Hee Haw! Or Did I Mean Hoo Haa? (Part 1)

Last week I had to go in for my once a year girly-parts check-up.  You know, it's often referred to as a woman's "annual" or gyn check-up, or poon peek.

* Ahem *

I'm wondering if other women have crazy thoughts running through their heads as they undergo this yearly wonder, or if it's just me?  I get so nervous about the exam, I never know what thought will pop into my head next.

Every year, I dread this appointment for at least a full week before it takes place.  I always try to think up excuses for canceling it, and then the image of one of my neighbors who died of cervical cancer comes to mind.  

I keep the appointment.

I'm in my forties and you'd think I'd be used to this nightmare event by now, but I'm not. I'm not a sexually shy person (clearly!), but I get nervous for this appointment every year.  My heart races, my hands sweat, I feel awkward and uncomfortable and I would rather be anywhere else.  

I've given birth to three children with a host of people in the room as I did so.  How can a simple exam fluster me so?

I entered the office with a wayward nod to the expecting mothers in the waiting area.  My youngest is fourteen and I'm clearly past the baby birthing stage of my life.  The receptionist asked me to fill out a zillion of the exact same forms I filled out last year, and I did.

And then I waited.  

While I waited, I wondered if there would be time to take one more quick shower before the doctor began exploring my nether regions.  Perhaps the shower I took an hour before was not enough.  Why don't they have bidets in the waiting area?  

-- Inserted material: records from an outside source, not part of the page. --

import Literature.Topology.FourManifolds.PontryaginThomBoundingManifold
import Literature.Topology.FourManifolds.NullCobordismComponents
import HarnessLib

/-!
# Discharge of Kervaire–Milnor's Lemma 4.2 `⇒` (`boundsParallelizable_of_collapseNullHomotopic`)

Topic `Literature/Topology/FourManifolds`; pure-proof file attached to
`PontryaginThomCollapse.lean`, discharging its named fact
`Literature.Topology.FourManifolds.boundsParallelizable_of_collapseNullHomotopic`
— Kervaire–Milnor, *Groups of homotopy spheres I*, Ann. of Math. 77 (1963), Lemma 4.2, p. 510:
*"The subset `p(M) ⊂ Πₙ` contains the zero element of `Πₙ` if and only if `M` bounds a
parallelizable manifold"*, direction `⇒`: *"if `p(M, φ) ≃ 0`, then `M` bounds a manifold
`W ⊂ Dⁿ⁺ᵏ⁺¹`, where `φ` extends to a field `ψ` of normal frames over `W`.  It follows from
Lemmas 3.3 and 3.4 that `W` is parallelizable."*

The proof assembled here follows the printed one:

1. (`PontryaginThomTransversality.lean`) the null-homotopy of the collapse, read radially on
   `ℝⁿ⁺ᵏ⁺¹ ∖ 0`, is smoothed relative to the tube end and made transverse to a point `y` near `0`
   (Sard);
2. (`RegularValuePreimage.lean`) the level is an embedded `(n+1)`-manifold `Z` with
   `TZ = ker dG`;
3. (`PontryaginThomBoundingManifold.lean`) `W = Z ∩ {‖p‖ ≥ 1}` is a compact manifold with boundary
   `≅ M`, stably parallelised by peeling the gradient frame of its normal bundle
   (`PontryaginThomLevelFraming.lean`, `StableRangeFramePeel.lean`, `ImmersedFramePullback.lean`:
   Lemmas 3.3 and 3.5);
4. (`NullCobordismComponents.lean`) the components of `W` meeting `∂W` are parallelisable
   (Lemma 3.4, `HomotopySpheresSignatureProofs.lean`), in dimension `n + 1 ≥ 2`; in dimension `1`
   a stably trivial line bundle is trivial; an empty `M` bounds the empty manifold.

No definition, no named fact and no statement is added or changed (net debt `-1`).

## References

* M. Kervaire, J. Milnor, *Groups of homotopy spheres I*, Ann. of Math. (2) 77 (1963), 504–537,
  Lemma 4.2 and its proof (p. 510), Lemmas 3.3–3.5 (p. 509). doi:10.2307/1970128
  [KervaireMilnorAnnals1963]
* A. Kosinski, *Differential Manifolds* (1993), Ch. IX (5.5), Ch. IV (1.4). [Kosinski1993]
-/

open scoped Manifold ContDiff Topology
open Set Function Module Bundle TopologicalSpace

noncomputable section

namespace Literature.Topology.FourManifolds

/-- **An empty manifold bounds a parallelisable manifold** (the empty one: the empty open subset
of the model half-space). [folklore] -/
theorem boundsParallelizable_of_isEmpty (n : ℕ) (M : Type) [TopologicalSpace M]
    [ChartedSpace (EuclideanSpace ℝ (Fin n)) M] [IsEmpty M] : BoundsParallelizable n M := by
  set W : Opens (EuclideanHalfSpace (n + 1)) := ⊥ with hW
  haveI hWe : IsEmpty W := ⟨fun x ↦ (x.2 : x.1 ∈ (⊥ : Opens (EuclideanHalfSpace (n + 1))))⟩
  set incl : M → W := fun x ↦ isEmptyElim x with hincl
  have hemb : Manifold.IsSmoothEmbedding (𝓡 n) (𝓡∂ (n + 1)) ∞ incl := by
    refine ⟨⟨Fin 1 → ℝ, inferInstance, inferInstance, fun x ↦ isEmptyElim x⟩, ?_⟩
    haveI : Subsingleton M := ⟨fun x ↦ isEmptyElim x⟩
    exact ⟨⟨Subsingleton.elim _ _⟩, injective_of_subsingleton _⟩
  let c : NullCobordism n M :=
    { W := W
      incl := incl
      isSmoothEmbedding_incl := hemb
      range_incl := by
        rw [Set.range_eq_empty incl, eq_comm]
        exact Set.eq_empty_of_isEmpty _ }
  refine ⟨c, fun i x ↦ isEmptyElim x, fun i ↦ ?_, fun x ↦ isEmptyElim x⟩
  exact continuous_def.2 fun s _ ↦ by rw [Set.eq_empty_of_isEmpty (_ ⁻¹' s)]; exact isOpen_empty

/-- **Kervaire–Milnor's Lemma 4.2, `⇒`** — discharge of the named fact
`boundsParallelizable_of_collapseNullHomotopic`: if the Pontryagin–Thom collapse of a framed
tubular embedding `M × ℝᵏ ↪ Sⁿ⁺ᵏ`, `k > n + 1`, of a closed `n`-manifold `M` is null-homotopic,
then `M` bounds a parallelisable compact manifold.  Transversality of the smoothed radial
null-homotopy to a Sard-regular value, the regular value theorem, the gradient frame of the normal
bundle peeled down to a stable framing (Lemmas 3.3, 3.5) and Lemma 3.4 on the components meeting
the boundary; empty `M` and `n = 0` treated directly.
[cite: KervaireMilnorAnnals1963, Lemma 4.2 and its proof (p. 510), Lemmas 3.3–3.5 (p. 509)] -/
theorem boundsParallelizable_of_collapseNullHomotopic_holds :
    boundsParallelizable_of_collapseNullHomotopic := by
  intro n k M _ _ _ _ _ _ E hk hE
  rcases isEmpty_or_nonempty M with hM | hM
  · exact boundsParallelizable_of_isEmpty n M
  · obtain ⟨c, hc⟩ := E.exists_nullCobordism_isStablyParallelizable (by omega) hE
    cases n with
    | zero => exact ⟨c, c.isParallelizable_of_isStablyParallelizable_zero hc⟩
    | succ n =>
      obtain ⟨c', hc'⟩ := c.exists_isParallelizable_of_isStablyParallelizable_succ hc
      exact ⟨c', hc'⟩

end Literature.Topology.FourManifolds

end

I reminded myself my doc (a woman) looks at twats all day long and surely mine can't be unique.  

Then I wondered if perhaps mine is unique, because I don't have any real-life experience with other women's lady bits.

I began to ponder, in depth, the possibilities for variations in va-jay-jays.

Right then an overly friendly nurse called my name and ushered me out of the waiting area into the dungeons of hell actual offices.

She asked if I'd like to step on the scale.

I told her, I really would not like to at all.

She laughed and we passed up the scale for the actual examination room.

"Whew!" I thought.  "I escaped the scale!"

I was quite sure I lost five pounds stressing about being weighed in public.

The nurse was very! happy!  She chattered nonstop about every topic imaginable except those related to why I was there.  I suppose she's a tool of distraction.  She took my blood pressure.  She instructed me to get naked and put on a hospital gown with the opening in the front.

"Why bother?" I thought.

"No problem," I said instead.  

The nurse departed.  I stripped off my clothes and folded them on a chair.  I hurried into the hospital gown in case anyone should happen to walk in as I stood there buck naked.

God forbid, the woman who delivered my last child should see me naked.

I sat on the examination table waiting for the doctor.  While I waited, I began to wonder who invented the speculum and whatever possessed him (definitely a him!) to do so.  I sent a tweet out to over 2,000 people on Twitter asking if any of them knew who invented the speculum.

Maybe it was my imagination, but I could have sworn I heard people all over the world laughing as they read it.  Those who didn't laugh, most likely un-followed me.

I'm pretty sure, a bazillion years ago, some man wanted to get a good look-see up inside a cooter in an attempt to figure out why the damn thing felt so good.  He invented the speculum and women have been subjected to it ever since.

Don't ya think?

Right then it occurred to me I now have a Brazilian!  

Omigod!  

I have a Brazilian (!) and I didn't at last year's appointment.  What if the doctor had never seen a bald hoo haa before?  I suppose it's unlikely in Orange County, but possible.  She certainly had never seen one on me.  Before I could worry much about my Brazilian, Dr. Mary Sunshine entered the room. 

The doc greeted me with a huge hug and her sing-songy voice exuded so! much! happiness! to see me again.  She's an expert at small talk but her efforts to make me enjoy my visits with her are futile.  She inquired as to whether I've had any health changes in the last year.  I told her I underwent a breast reduction last summer.

"Ok then," she said.  "Why don't you go ahead and lie back?  I'll start with your breast exam."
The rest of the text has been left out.